Closed jiadingfang closed 6 years ago
No problems, I'll fix this today
Updated, want to give it ago with the latest code? You can install the package versions from requirements/requirements.txt (especially tensorforce)
Cool, it works now, thanks! But I'm surprised to see it having a run time of 50 hours(I know RL algo usually takes a lot of time to run though), is that the same situation with you?
It is, and this implementation is not built to be parallel. You can usually see it converging (or not) after about 8 hours or you can change the max steps.

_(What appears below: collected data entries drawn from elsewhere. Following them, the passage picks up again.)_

/-!
# `BalabanImbrieJaffe1984to88.BIJ88Eq5145HeadThreeCubeChi` — T. Bałaban, J. Imbrie, A. Jaffe, *Effective action and cluster properties of the abelian
Higgs model*, Commun. Math. Phys. **114** (1988) 257–315 [BalabanImbrieJaffe1988], Sect. 5.14, (5.14.5) p. 312 [PDF 56] with (5.14.4) p. 309:
**THE C2.Eq5.14.5 HEAD `…_three_le_struct` WITH ITS REGIME CLAUSE C5 NARROWED TO THE V-HALF, AND ITS KERNEL CERTIFICATE ON TWO ABUTTING CUBES WITH A
COUPLED PRECISION** — successor-head candidate by the owner's call (r16 → p36, 2026-08-23T01:36:52Z: *"file … the successor head `…_three_le_struct_chi`
(C5 narrowed to its V-half …) WITH its own Fin 2 coupled certificate, as a NEW head file (keep `BIJ88Eq5145HeadThreeCube` code-stable)"*; criteria
v2.195/v2.203: (1) conclusion VERBATIM by composition; (2) a displayed clause strictly weakened, every added clause print-kind and displayed with its
licensing sentence; (3) certificate = THAT theorem with every hypothesis discharged; (4) honest scope).

statement-level skeleton of published theorems with citation tags; proofs where landed; nothing here is a claim about the Yang–Mills mass gap

PDF held: `paper:balaban1988-cmp114-bij-abelian-higgs-effective-action` (journal page = PDF page + 256); pp. 307, 309, 310, 312 = PDF 51, 53, 54, 56.
p. 312, verbatim: *"Altogether, we have shown that … = exp[−𝒫^L_{k+1,loc}(Λ₁₂^{(k)}) − Σ_{X⊂Λ₁₂^{(k)}} W₆^{(k)}(X)]. (5.14.5)"*; p. 309, verbatim: *"Let us
drop the prime, and prove that |g₃(H_β, X_β)| ≦ (e^β(L^kε/ε₀)^{1/4−α})^{[|H_β| + β′|X_β∖H_β|]}. (5.14.4) … Each t-derivative of a χ-factor in
χ′_{Λ₁₂^{(k)},t} gives at least a factor e^β(L^kε/ε₀)^{1/4−α}. … we obtain factors ct^{−n}e^{−cp(te_k)²} ≦ (e^β(L^kε/ε₀)^{1/4−α})ⁿ"* [licenses
`hekθ : e_k ≤ θ` as THE per-derivative clause for χ-derivatives — in tree `BIJ88GaussFactor309.eK_le_vertex`]; p. 307, verbatim: *"If |X_α| = 1, with no
F^{m̄}_{k,loc}-factors, then we have the more precise bound |g₂(X_α) − 1| ≦ e^β(L^kε/ε₀)^{1/4−α}, obtained from the same estimates on the S_γ, S₅ sums,
and from extremely small factors when a χ′-factor is replaced by 1"* and p. 309, verbatim: *"the coefficient t in front of V^{(k)}(Y) plus a small power
of e_k easily beat the bounds A^{(k)}, φ^{(k)} ≦ cp(e_k)"* [license the two ADDED regime clauses `hreg₂` (one order more of the Gaussian shell:
`n̄ + 3 ≤ κ(81/100)c₀²|log e_k⁻¹|^{2p−1}`) and `hχβ : 2e_k ≤ θ^{β′}` (one spare, extremely small shell factor pays the undecorated cube of a pair)];
p. 310, verbatim — THE LICENSE FOR THE KEPT V-HALF `hKθ₂`: *"It is now a standard exercise to estimate the expansion, using (5.14.4). The result is
|W₆^{(k)′}(X)| ≦ (e^β(L^kε/ε₀)^{1/4−α})^{n̄+1+β′|X|}. (We allow adjustments in β, α, β′, keeping them small.)"* [that `hKθ₂` is FORCED at model level
under every θ-per-letter typing of `V_Y`, `∇V_Y`, `∇²V_Y` is the pair of kernel witnesses p344699 `BIJ88Ineq5144PairAdjustmentWitness`, p346813
`BIJ88Ineq5144PairGradientWitness`; HOME/GAPS.md G-C2-p36-09 + ADDENDA 1–2].

WHAT IS PROVED (unit `lit-balaban-p36`, generation 18 of the Phase-2 proof seat p36; SKELETON row **C2.Eq5.14.5** member / successor-head candidate of
`HOME/lit-balaban-r16/ROWS-C2-part2.md`, owner r16; row C2.Eq5.14.3-5.14.4 member).
* §1 **`eq5145_zG_mod_W6v_of_ineq5144_three_le_struct_chi`** — g17's head `BIJ88Eq5145HeadThreeCube.eq5145_zG_mod_W6v_of_ineq5144_three_le_struct`
  (conclusion VERBATIM: `exp[−𝒫^L − Σ_X (W₆′(X) + W₆″(X))]`) with: the χ-half `hekθ₂ : e_k ≤ θ^{1+β′}/2` of its declared adjustment REMOVED (the
  χ-derivatives now cost exactly print's factor through the already-present one-cube clause `hekθ : e_k ≤ θ`); the regime clause `hreg` (order `n̄+2`)
  REPLACED by `hreg₂` (order `n̄+3`; implies `hreg`); the clause `hχβ : 2e_k ≤ θ^{β′}` ADDED; everything else — in particular the V-half
  `hKθ₂ : K_Y e^{2GK₁} ≤ θ^{1+β′}/2` — unchanged and in the same order.  Proof = the structural head `BIJ88Eq5145HeadStruct.…_two_le_struct` ∘ g18's
  `BIJ88Ineq5144TwoCubeChi.two_le_of_three_le_chi`.
* §2 **`eq5145_three_le_chi_fin2_coupled_uniform`** — KERNEL CERTIFICATE OF §1 WITH A THRESHOLD CHOSEN BEFORE THE DATUM, on two abutting cubes with the
  COUPLED precision `!![2, 1; 1, 2]` (the datum of g17's `eq5145_three_le_fin2_coupled_uniform`: sites = cubes = `Fin 2`, `ℱ = 0`, one linear χ-slot per
  cube, `c ≡ 1`, no interaction terms, `χ = gevreyCutoff`, `𝒫^L = 0`, `W₆″_ρ(X′) = [X′ = ∅]·𝒫̃_ρ`; `m = Λ = 1`, `F = 0`, `G = 1`, `K₁ = 0`, `D = 2`,
  `θ = e_k^{1/4}`, `β′ = 1`): EVERY hypothesis of §1 discharged (`hreg₂` by the threshold at order `n̄+3`; `hχβ`: `2e_k ≤ 16e_k ≤ √e_k ≤ θ` from
  `256e_k ≤ 1`; `h5144three` vacuous on `Fin 2`); the statement carries the two ADDED clauses, evaluated on the datum, as conjuncts next to the (5.14.5)
  identity (their joint satisfiability with everything else is thus displayed, and the proposition differs from g17's certificate of the old head).
HONEST SCOPE: exactly §1's displayed scope; SIZE bookkeeping of the added clauses is print's (*"extremely small factors"*), the MECHANISM paying the
undecorated cube of a pair with a χ-derivative (a spare Gaussian shell power, `BIJ88OneCubeSpareShell309`) is NOT print's p. 307 join; the V-half of C5
stays a declared divergence from print's constants, forced at model level; the inductive decay on `|X_β| ≥ 3` (print: *"similar to the one for g₂"*) is NOT
proved and is vacuous on the certificate.  0 `sorry`, 0 definitions, 0 `Prop` facts (D-0026); imports `BIJ88Eq5145HeadThreeCube` (p36 g17, unchanged) and
`BIJ88Ineq5144TwoCubeChi` (p36 g18); modifies nothing.  NOT summit progress; NOT continuum; NOT Clay.  Cell `lit-balaban` Phase 2, seat p36 gen 18 (owner
r16 — the head pointer is the owner's call; referee ref-5).
-/

noncomputable section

It should actually be 9 hours now, since I optimised the environment a bit. Just pull the latest code.
It's about 6 hours for me now. Cool updates!
Not sure if I did anything wrong, but when the training is done and it's going to view the history and save the agent, error happens.
In block 19, though there is not error, but the output is essentially a blank image;
In block 20, the error message goes like,
RuntimeError Traceback (most recent call last)
<ipython-input-20-c5d9f08f990b> in <module>()
----> 1 agent.save_model('./outputs/tensorforce-PPO-prioritised/tensorforcePPO')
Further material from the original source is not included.